__TASK DESCRIPTION__.
Retype, exactly and only, each line from the one containing "refine hinj _ _ ?_" to the end of the records below.
(RECORDS SHOWN Opens)
import Literature.AlgebraicGeometry.Modules.DeligneSheafHomSections
import Literature.AlgebraicGeometry.Modules.IsoOfFrames
import Literature.AlgebraicGeometry.Modules.IdealSheafNoetherian
import Mathlib.AlgebraicGeometry.Morphisms.Separated
import HarnessLib

/-!
# The Deligne homomorphism of a section over `X ∖ V(𝓘)`, III: gluing on a Noetherian separated scheme

Sequel of `Modules/DeligneSheafHomAffine`, `Modules/DeligneSheafHomSections` (Hartshorne III Ex. 3.7
(a) / II Ex. 5.15; EGA I (1971) 6.9.17 "Deligne's formula" `Γ(W, M) = lim→ Hom(𝓘ⁿ, M)`, existence
half, for affine-localizing `M` WITH torsion). On a Noetherian separated scheme `X`, for an open `W`
with ideal sheaf `𝓘` of `X ∖ W` and `Eₙ = 𝓘ⁿ𝒪_X` (`powIdealModule W n`):

* **`exists_hom_app_eq`** — for `M` affine-localizing and `s ∈ Γ(W, M)` there are `n`, a morphism of
  `𝒪_X`-modules `φ : Eₙ ⟶ M` and `e ∈ Γ(W, Eₙ)` (the unit section `1_W`) with `φ(e) = s`.
  Proof: representing morphisms `Eₙ|_V ⟶ M|_V` on the members of a finite affine cover
  (`exists_representsHom`), raised to a common exponent, agree on the AFFINE pairwise intersections
  (`X` separated) after raising the exponent once more (`exists_forall_evalHom_eq_of_representsHom`,
  `representsHom_restrictHom`), hence glue (`glueHom`, `Modules/SheafHom`) to `Eₙ|_⊤ ⟶ M|_⊤`, i.e.
  to `Eₙ ⟶ M` (`homOfTop`, `Modules/IsoOfFrames`); the value on `1_W` is `s` by descent of the
  representation to the opens `V ∩ W` and the sheaf property of `M`.

Consumer: `Morphisms/CechCocycleCoherentSubmodule` (every Čech cocycle of an affine-localizing module
lies in a coherent submodule; cell res-hironaka, route (δ) of F-53, step S8). Everything is proved;
no named facts.

## References

* R. Hartshorne, *Algebraic Geometry*, GTM 52 (1977): II Ex. 5.15, III Ex. 3.7 (a). [Hartshorne1977]
* A. Grothendieck, J. Dieudonné, EGA I (Springer 1971), 6.9.17.
-/

noncomputable section

-- `TopCat.Presheaf`/`Scheme.Modules` are not reducible (as in Mathlib's `AlgebraicGeometry/Modules`).
set_option backward.isDefEq.respectTransparency false

open CategoryTheory AlgebraicGeometry Limits TopologicalSpace Opposite
open Literature.AlgebraicGeometry.Morphisms Literature.AlgebraicGeometry.Motives

universe u

namespace Literature.AlgebraicGeometry.Modules

variable {X : Scheme.{u}}

/-! ## Global gluing on a Noetherian separated scheme -/

section Global

/-- Restricting twice is restricting once (sections of `M`). [folklore] -/
private theorem mmap_mmap (M : X.Modules) {A B C : X.Opens} (h1 : B ≤ A) (h2 : C ≤ B) (m : Γ(M, A)) :
    M.presheaf.map (homOfLE h2).op (M.presheaf.map (homOfLE h1).op m) =
      M.presheaf.map (homOfLE (h2.trans h1)).op m := by
  rw [map_map]
  exact map_eq_map M _ _ m

/-- Restricting twice is restricting once (functions). [folklore] -/
private theorem xmap_xmap {A B C : X.Opens} (h1 : B ≤ A) (h2 : C ≤ B) (r : Γ(X, A)) :
    X.presheaf.map (homOfLE h2).op (X.presheaf.map (homOfLE h1).op r) =
      X.presheaf.map (homOfLE (h2.trans h1)).op r := by
  rw [← CategoryTheory.comp_apply, ← Functor.map_comp]
  rfl

variable (W : X.Opens)

/-- For an affine `V ⊆ W`, `𝓘(V)` is the unit ideal. [folklore] -/
private theorem idealOfCompl_ideal_eq_top {V : X.Opens} (hV : IsAffineOpen V) (hVW : V ≤ W) :
    (idealOfCompl W).ideal ⟨V, hV⟩ = ⊤ := by
  have h1 := hV.fromSpec_image_zeroLocus ((idealOfCompl W).ideal ⟨V, hV⟩)
  have h2 : X.zeroLocus (U := V) ((idealOfCompl W).ideal ⟨V, hV⟩) ∩ V = ∅ := by
    have h3 := Scheme.IdealSheafData.coe_support_inter (idealOfCompl W) ⟨V, hV⟩
    rw [Scheme.IdealSheafData.coe_support_vanishingIdeal] at h3
    rw [← h3]
    ext x
    simp only [Set.mem_inter_iff, Set.mem_empty_iff_false, iff_false, not_and]
    intro hx hxV
    exact hx (hVW hxV)
  have h4 : PrimeSpectrum.zeroLocus (((idealOfCompl W).ideal ⟨V, hV⟩ : Ideal Γ(X, V)) : Set Γ(X, V))
      = ∅ := by
    have := h1.trans_subset (h2.le)
    simpa only [Set.subset_empty_iff, Set.image_eq_empty] using this
  exact PrimeSpectrum.zeroLocus_empty_iff_eq_top.mp h4


/-- **The unit section `1_W ∈ Γ(W, 𝓘ⁿ𝒪_X)`** (`𝓘ⁿ𝒪_X|_W = 𝒪_W`). [folklore] -/
private theorem exists_secFun_eq_one (n : ℕ) : ∃ e : Γ(powIdealModule W n, W), secFun n e = 1 := by
  have h1 : IsIdealMulSection (unitModule X) (idealOfCompl W ^ n) W
      (show Γ(unitModule X, W) from (1 : Γ(X, W))) := by
    intro x hx
    obtain ⟨V, hV, hxV, hVW⟩ := Opens.isBasis_iff_nbhd.mp X.isBasis_affineOpens hx
    refine ⟨⟨V, hV⟩, hVW, hxV, ?_⟩
    rw [Scheme.IdealSheafData.ideal_pow, Pi.pow_apply, idealOfCompl_ideal_eq_top W hV hVW,
      Ideal.top_pow, Submodule.top_smul]
    exact Submodule.mem_top
  obtain ⟨e, he⟩ := exists_idealMulι_app_eq (unitModule X) (idealOfCompl W ^ n) _ h1
  exact ⟨e, he⟩

/-- `powMono` composes: the underlying sections agree. [folklore] -/
private theorem powMono_app_powMono_app {n m k : ℕ} (h : n ≤ m) (h' : m ≤ k) {U : X.Opens}
    (e : Γ(powIdealModule W k, U)) :
    (powMono (W := W) h).app U ((powMono (W := W) h').app U e) = (powMono (W := W) (h.trans h')).app U e :=
  idealMulι_app_injective _ _ _ rfl

/-- Restriction of `f|_U` along `V ⟶ U` is `f|_V`. [folklore] -/
private theorem restrictHom_over {E E' M : X.Modules} {U V : X.Opens} (i : V ⟶ U) (f : E' ⟶ E)
    (ψ : E.over U ⟶ M.over U) :
    restrictHom i (SheafOfModules.Hom.over f U ≫ ψ) = SheafOfModules.Hom.over f V ≫ restrictHom i ψ :=
  hom_ext_of_appLE fun _ _ _ => rfl

variable {W} {M : X.Modules} (s : Γ(M, W))

/-- **The Deligne homomorphism, globally** (existence half of Deligne's formula, Hartshorne III
Ex. 3.7 (a) / EGA I 6.9.17, for affine-localizing modules with torsion allowed): on a Noetherian
separated scheme, every section `s ∈ Γ(W, M)` of an affine-localizing `M` over an open `W` is the
value `φ(e)` of a morphism `φ : 𝓘ⁿ𝒪_X ⟶ M` (`𝓘` the ideal sheaf of `X ∖ W`, `n ≫ 0`) on a section
`e` of `𝓘ⁿ𝒪_X` over `W` (namely `e = 1_W`). Proof: representing morphisms on the members of a finite
affine cover (`exists_representsHom`) agree on the (affine) pairwise intersections after raising the
exponent (`exists_forall_evalHom_eq_of_representsHom`), hence glue (`Modules/SheafHom`).
[cite: Hartshorne1977, III Ex. 3.7 (a)] -/
theorem exists_hom_app_eq [IsNoetherian X] [X.IsSeparated] (hM : IsAffineLocalizing M) :
    ∃ (n : ℕ) (φ : powIdealModule W n ⟶ M) (e : Γ(powIdealModule W n, W)), φ.app W e = s := by
  classical
  -- a finite affine cover
  obtain ⟨t, ht⟩ := exists_finite_affineOpens_iSup_eq_top (X := X)
  let V : t → X.Opens := fun a => ((a : X.affineOpens) : X.Opens)
  have hV : ∀ a, IsAffineOpen (V a) := fun a => (a : X.affineOpens).2
  have htop : (⨆ a, V a) = ⊤ := ht
  haveI : ∀ a, IsNoetherianRing Γ(X, V a) := fun a =>
    IsLocallyNoetherian.component_noetherian (a : X.affineOpens)
  -- representing morphisms on the members, with a common exponent `n`
  have hex : ∀ a, ∃ (n : ℕ) (ψ : (powIdealModule W n).over (V a) ⟶ M.over (V a)),
      RepresentsHom n s ψ := fun a => exists_representsHom (hV a) s hM
  choose n₀ ψ₀ hψ₀ using hex
  let n : ℕ := Finset.univ.sup n₀
  have hn : ∀ a, n₀ a ≤ n := fun a => Finset.le_sup (Finset.mem_univ a)
  let ψ₁ : ∀ a, (powIdealModule W n).over (V a) ⟶ M.over (V a) := fun a =>
    SheafOfModules.Hom.over (powMono (W := W) (hn a)) (V a) ≫ ψ₀ a
  have hψ₁ : ∀ a, RepresentsHom n s (ψ₁ a) := fun a => representsHom_powMono_comp (hn a) (hψ₀ a)
  -- agreement exponents on the affine pairwise intersections
  have hVV : ∀ a b, IsAffineOpen (V a ⊓ V b) := fun a b => (hV a).inf (hV b)
  haveI : ∀ a b, IsNoetherianRing Γ(X, V a ⊓ V b) := fun a b =>
    IsLocallyNoetherian.component_noetherian ⟨_, hVV a b⟩
  have hagree : ∀ a b, ∃ c : ℕ, ∀ e : Γ(powIdealModule W (n + c), V a ⊓ V b),
      evalHom _ M (V a ⊓ V b) (restrictHom (Opens.infLELeft (V a) (V b)) (ψ₁ a))
          ((powMono (W := W) (Nat.le_add_right n c)).app _ e) =
        evalHom _ M (V a ⊓ V b) (restrictHom (Opens.infLERight (V a) (V b)) (ψ₁ b))
          ((powMono (W := W) (Nat.le_add_right n c)).app _ e) := fun a b =>
    exists_forall_evalHom_eq_of_representsHom (hVV a b) hM
      (representsHom_restrictHom (hV a) _ (hψ₁ a)) (representsHom_restrictHom (hV b) _ (hψ₁ b))
  choose c hc using hagree
  let c₀ : ℕ := Finset.univ.sup fun p : t × t => c p.1 p.2
  have hcc : ∀ a b, c a b ≤ c₀ := fun a b =>
    Finset.le_sup (f := fun p : t × t => c p.1 p.2) (Finset.mem_univ (a, b))
  -- the family to be glued, at exponent `n' = n + c₀`
  let sf : ∀ a, (powIdealModule W (n + c₀)).over (V a) ⟶ M.over (V a) := fun a =>
    SheafOfModules.Hom.over (powMono (W := W) (Nat.le_add_right n c₀)) (V a) ≫ ψ₁ a
  have hsf_rep : ∀ a, RepresentsHom (n + c₀) s (sf a) := fun a =>
    representsHom_powMono_comp _ (hψ₁ a)
  have hsf : ∀ a b, restrictHom (Opens.infLELeft (V a) (V b)) (sf a) =
      restrictHom (Opens.infLERight (V a) (V b)) (sf b) := by
    intro a b
    apply evalHom_injective (isAffineLocalizing_powIdealModule W (n + c₀)) (hVV a b)
    ext e
    have hle : n + c a b ≤ n + c₀ := Nat.add_le_add_left (hcc a b) n
    have key := hc a b ((powMono (W := W) hle).app _ e)
    rw [powMono_app_powMono_app] at key
    simp only [sf, restrictHom_over]
    exact key
  -- glue and descend to a morphism of `𝒪_X`-modules
  let Ψ := glueHom V sf hsf
  let Ψtop : (powIdealModule W (n + c₀)).over ⊤ ⟶ M.over ⊤ :=
    restrictHom (homOfLE (htop.symm ▸ le_rfl : (⊤ : X.Opens) ≤ ⨆ a, V a)) Ψ
  let φ : powIdealModule W (n + c₀) ⟶ M := homOfTop Ψtop
  obtain ⟨e₁, he₁⟩ := exists_secFun_eq_one W (n + c₀)
  refine ⟨n + c₀, φ, e₁, ?_⟩
  -- `φ(1_W) = s`: check on the cover `V a ∩ W` of `W`
  rw [← sub_eq_zero]
  refine section_eq_zero_of_locally M _ fun p hp => ?_
  obtain ⟨a, ha⟩ := Opens.mem_iSup.mp (show p ∈ ⨆ a, V a by rw [htop]; trivial)
  refine ⟨V a ⊓ W, inf_le_right, ⟨ha, hp⟩, ?_⟩
  rw [map_sub, sub_eq_zero]
  -- the value of `φ` on `e₁|_{V a ∩ W}` is that of `sf a`
  have hval : M.presheaf.map (homOfLE (inf_le_right : V a ⊓ W ≤ W)).op (φ.app W e₁) =
      appLE (sf a) (Opens.infLELeft (V a) W)
        ((powIdealModule W (n + c₀)).presheaf.map (homOfLE (inf_le_right : V a ⊓ W ≤ W)).op e₁) := by
    rw [← Scheme.Modules.Hom.app_map_apply, homOfTop_app, appLE_restrictHom,
      ← restrictHom_glueHom V sf hsf a, appLE_restrictHom]
    exact appLE_congr_hom _ _ _ _
  rw [hval]
  -- `sf a` restricted to `V a ∩ W` represents `s` there, and `e₁|` has function `1`
  have hrep := representsHom_restrictHom (n := n + c₀) (s := s) (hV a) (Opens.infLELeft (V a) W)
    (hsf_rep a) ((powIdealModule W (n + c₀)).presheaf.map (homOfLE (inf_le_right : V a ⊓ W ≤ W)).op e₁)
  rw [evalHom_restrictHom_apply, secFun_map, he₁, map_one, map_one, one_smul] at hrep
  -- un-restrict along `(V a ⊓ W) ⊓ W = V a ⊓ W`
  have hinj : ∀ z z' : Γ(M, V a ⊓ W),
      M.presheaf.map (homOfLE (inf_le_left : (V a ⊓ W) ⊓ W ≤ V a ⊓ W)).op z =
        M.presheaf.map (homOfLE (inf_le_left : (V a ⊓ W) ⊓ W ≤ V a ⊓ W)).op z' → z = z' := by
    intro z z' h
    have h' := congrArg (M.presheaf.map (homOfLE (le_inf le_rfl inf_le_right :
      V a ⊓ W ≤ (V a ⊓ W) ⊓ W)).op) h
    rwa [mmap_mmap, mmap_mmap, map_self, map_self] at h'
  refine hinj _ _ ?_
  rw [hrep, mmap_mmap]

end Global

end Literature.AlgebraicGeometry.Modules

end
(RECORDS SHOWN Closes)
__TASK SOLUTION__.
  refine hinj _ _ ?_
  rw [hrep, mmap_mmap]

end Global

end Literature.AlgebraicGeometry.Modules

end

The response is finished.